__INSTRUCTIONS TO FOLLOW__. Using the listing below, set down exactly the lines starting at the line that contains "(the named fact" and ending at the line that contains "polynomial (Proposition 6.1)", both included, and no others.

__DATA IN THIS EXERCISE__.
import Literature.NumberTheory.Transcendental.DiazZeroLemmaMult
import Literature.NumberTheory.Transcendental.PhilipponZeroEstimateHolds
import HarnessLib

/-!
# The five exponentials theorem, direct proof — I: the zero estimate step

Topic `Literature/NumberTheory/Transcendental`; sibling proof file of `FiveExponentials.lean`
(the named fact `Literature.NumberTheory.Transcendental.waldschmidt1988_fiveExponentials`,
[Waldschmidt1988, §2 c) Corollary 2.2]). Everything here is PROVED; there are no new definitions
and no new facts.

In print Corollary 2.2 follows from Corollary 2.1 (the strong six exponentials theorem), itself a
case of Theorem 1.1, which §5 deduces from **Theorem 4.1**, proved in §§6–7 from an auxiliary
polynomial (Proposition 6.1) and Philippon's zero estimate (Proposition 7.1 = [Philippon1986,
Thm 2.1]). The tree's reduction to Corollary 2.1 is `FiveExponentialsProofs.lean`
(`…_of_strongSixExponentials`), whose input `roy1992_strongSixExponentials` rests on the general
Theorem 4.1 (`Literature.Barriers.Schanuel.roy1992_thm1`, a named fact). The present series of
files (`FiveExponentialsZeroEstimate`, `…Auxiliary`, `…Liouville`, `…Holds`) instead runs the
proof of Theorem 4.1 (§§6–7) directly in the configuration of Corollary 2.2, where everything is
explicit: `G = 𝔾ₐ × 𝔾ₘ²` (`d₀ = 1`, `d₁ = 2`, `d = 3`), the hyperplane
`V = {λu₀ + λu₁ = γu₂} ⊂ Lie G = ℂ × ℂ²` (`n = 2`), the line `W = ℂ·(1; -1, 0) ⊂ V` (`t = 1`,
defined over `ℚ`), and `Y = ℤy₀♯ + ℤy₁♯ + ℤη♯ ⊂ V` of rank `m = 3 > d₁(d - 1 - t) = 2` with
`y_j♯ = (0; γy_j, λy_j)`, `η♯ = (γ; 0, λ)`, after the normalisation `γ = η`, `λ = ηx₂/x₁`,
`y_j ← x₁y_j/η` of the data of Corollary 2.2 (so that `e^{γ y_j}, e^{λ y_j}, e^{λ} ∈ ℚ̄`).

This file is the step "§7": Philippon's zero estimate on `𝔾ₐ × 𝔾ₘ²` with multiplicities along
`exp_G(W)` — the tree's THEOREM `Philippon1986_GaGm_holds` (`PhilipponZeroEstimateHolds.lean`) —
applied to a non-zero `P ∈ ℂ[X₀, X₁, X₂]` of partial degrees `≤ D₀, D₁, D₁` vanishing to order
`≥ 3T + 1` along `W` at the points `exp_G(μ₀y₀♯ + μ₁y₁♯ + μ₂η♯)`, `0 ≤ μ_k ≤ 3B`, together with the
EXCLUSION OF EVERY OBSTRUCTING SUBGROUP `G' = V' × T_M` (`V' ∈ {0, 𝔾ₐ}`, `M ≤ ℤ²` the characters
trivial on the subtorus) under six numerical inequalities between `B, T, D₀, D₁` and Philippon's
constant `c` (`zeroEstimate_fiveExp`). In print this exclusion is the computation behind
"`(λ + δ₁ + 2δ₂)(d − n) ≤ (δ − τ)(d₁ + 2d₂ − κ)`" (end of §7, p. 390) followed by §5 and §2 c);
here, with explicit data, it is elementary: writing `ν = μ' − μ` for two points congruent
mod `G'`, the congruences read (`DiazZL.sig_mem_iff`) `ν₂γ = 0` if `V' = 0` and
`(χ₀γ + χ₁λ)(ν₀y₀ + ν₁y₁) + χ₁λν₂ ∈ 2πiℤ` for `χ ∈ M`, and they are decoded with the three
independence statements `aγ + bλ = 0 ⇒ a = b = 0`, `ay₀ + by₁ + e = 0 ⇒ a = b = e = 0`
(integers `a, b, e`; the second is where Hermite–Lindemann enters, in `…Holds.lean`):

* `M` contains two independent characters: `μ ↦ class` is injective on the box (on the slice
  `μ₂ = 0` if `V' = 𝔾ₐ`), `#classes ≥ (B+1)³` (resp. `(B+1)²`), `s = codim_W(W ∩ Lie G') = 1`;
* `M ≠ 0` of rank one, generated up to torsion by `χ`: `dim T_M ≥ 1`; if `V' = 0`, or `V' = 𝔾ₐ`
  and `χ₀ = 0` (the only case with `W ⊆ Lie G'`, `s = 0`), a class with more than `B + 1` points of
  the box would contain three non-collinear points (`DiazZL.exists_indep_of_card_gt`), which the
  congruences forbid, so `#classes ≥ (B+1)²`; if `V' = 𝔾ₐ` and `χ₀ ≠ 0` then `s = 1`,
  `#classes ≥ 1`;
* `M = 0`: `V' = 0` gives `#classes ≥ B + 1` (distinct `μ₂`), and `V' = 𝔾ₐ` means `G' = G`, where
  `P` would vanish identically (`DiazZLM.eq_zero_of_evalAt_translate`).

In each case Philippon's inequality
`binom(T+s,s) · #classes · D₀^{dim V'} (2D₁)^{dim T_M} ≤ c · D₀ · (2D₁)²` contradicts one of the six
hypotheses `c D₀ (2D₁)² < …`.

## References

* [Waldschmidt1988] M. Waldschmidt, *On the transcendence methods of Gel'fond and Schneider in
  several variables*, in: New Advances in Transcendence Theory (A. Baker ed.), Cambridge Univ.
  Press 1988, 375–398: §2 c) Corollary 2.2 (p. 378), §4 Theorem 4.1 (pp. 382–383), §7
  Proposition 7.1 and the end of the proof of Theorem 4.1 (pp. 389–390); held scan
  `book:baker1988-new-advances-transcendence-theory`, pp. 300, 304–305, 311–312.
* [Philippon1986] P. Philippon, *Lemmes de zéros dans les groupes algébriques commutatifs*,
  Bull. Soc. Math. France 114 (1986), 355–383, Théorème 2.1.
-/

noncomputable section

__RESPONSE BOX__.
(the named fact `Literature.NumberTheory.Transcendental.waldschmidt1988_fiveExponentials`,
[Waldschmidt1988, §2 c) Corollary 2.2]). Everything here is PROVED; there are no new definitions
and no new facts.

In print Corollary 2.2 follows from Corollary 2.1 (the strong six exponentials theorem), itself a
case of Theorem 1.1, which §5 deduces from **Theorem 4.1**, proved in §§6–7 from an auxiliary
polynomial (Proposition 6.1) and Philippon's zero estimate (Proposition 7.1 = [Philippon1986,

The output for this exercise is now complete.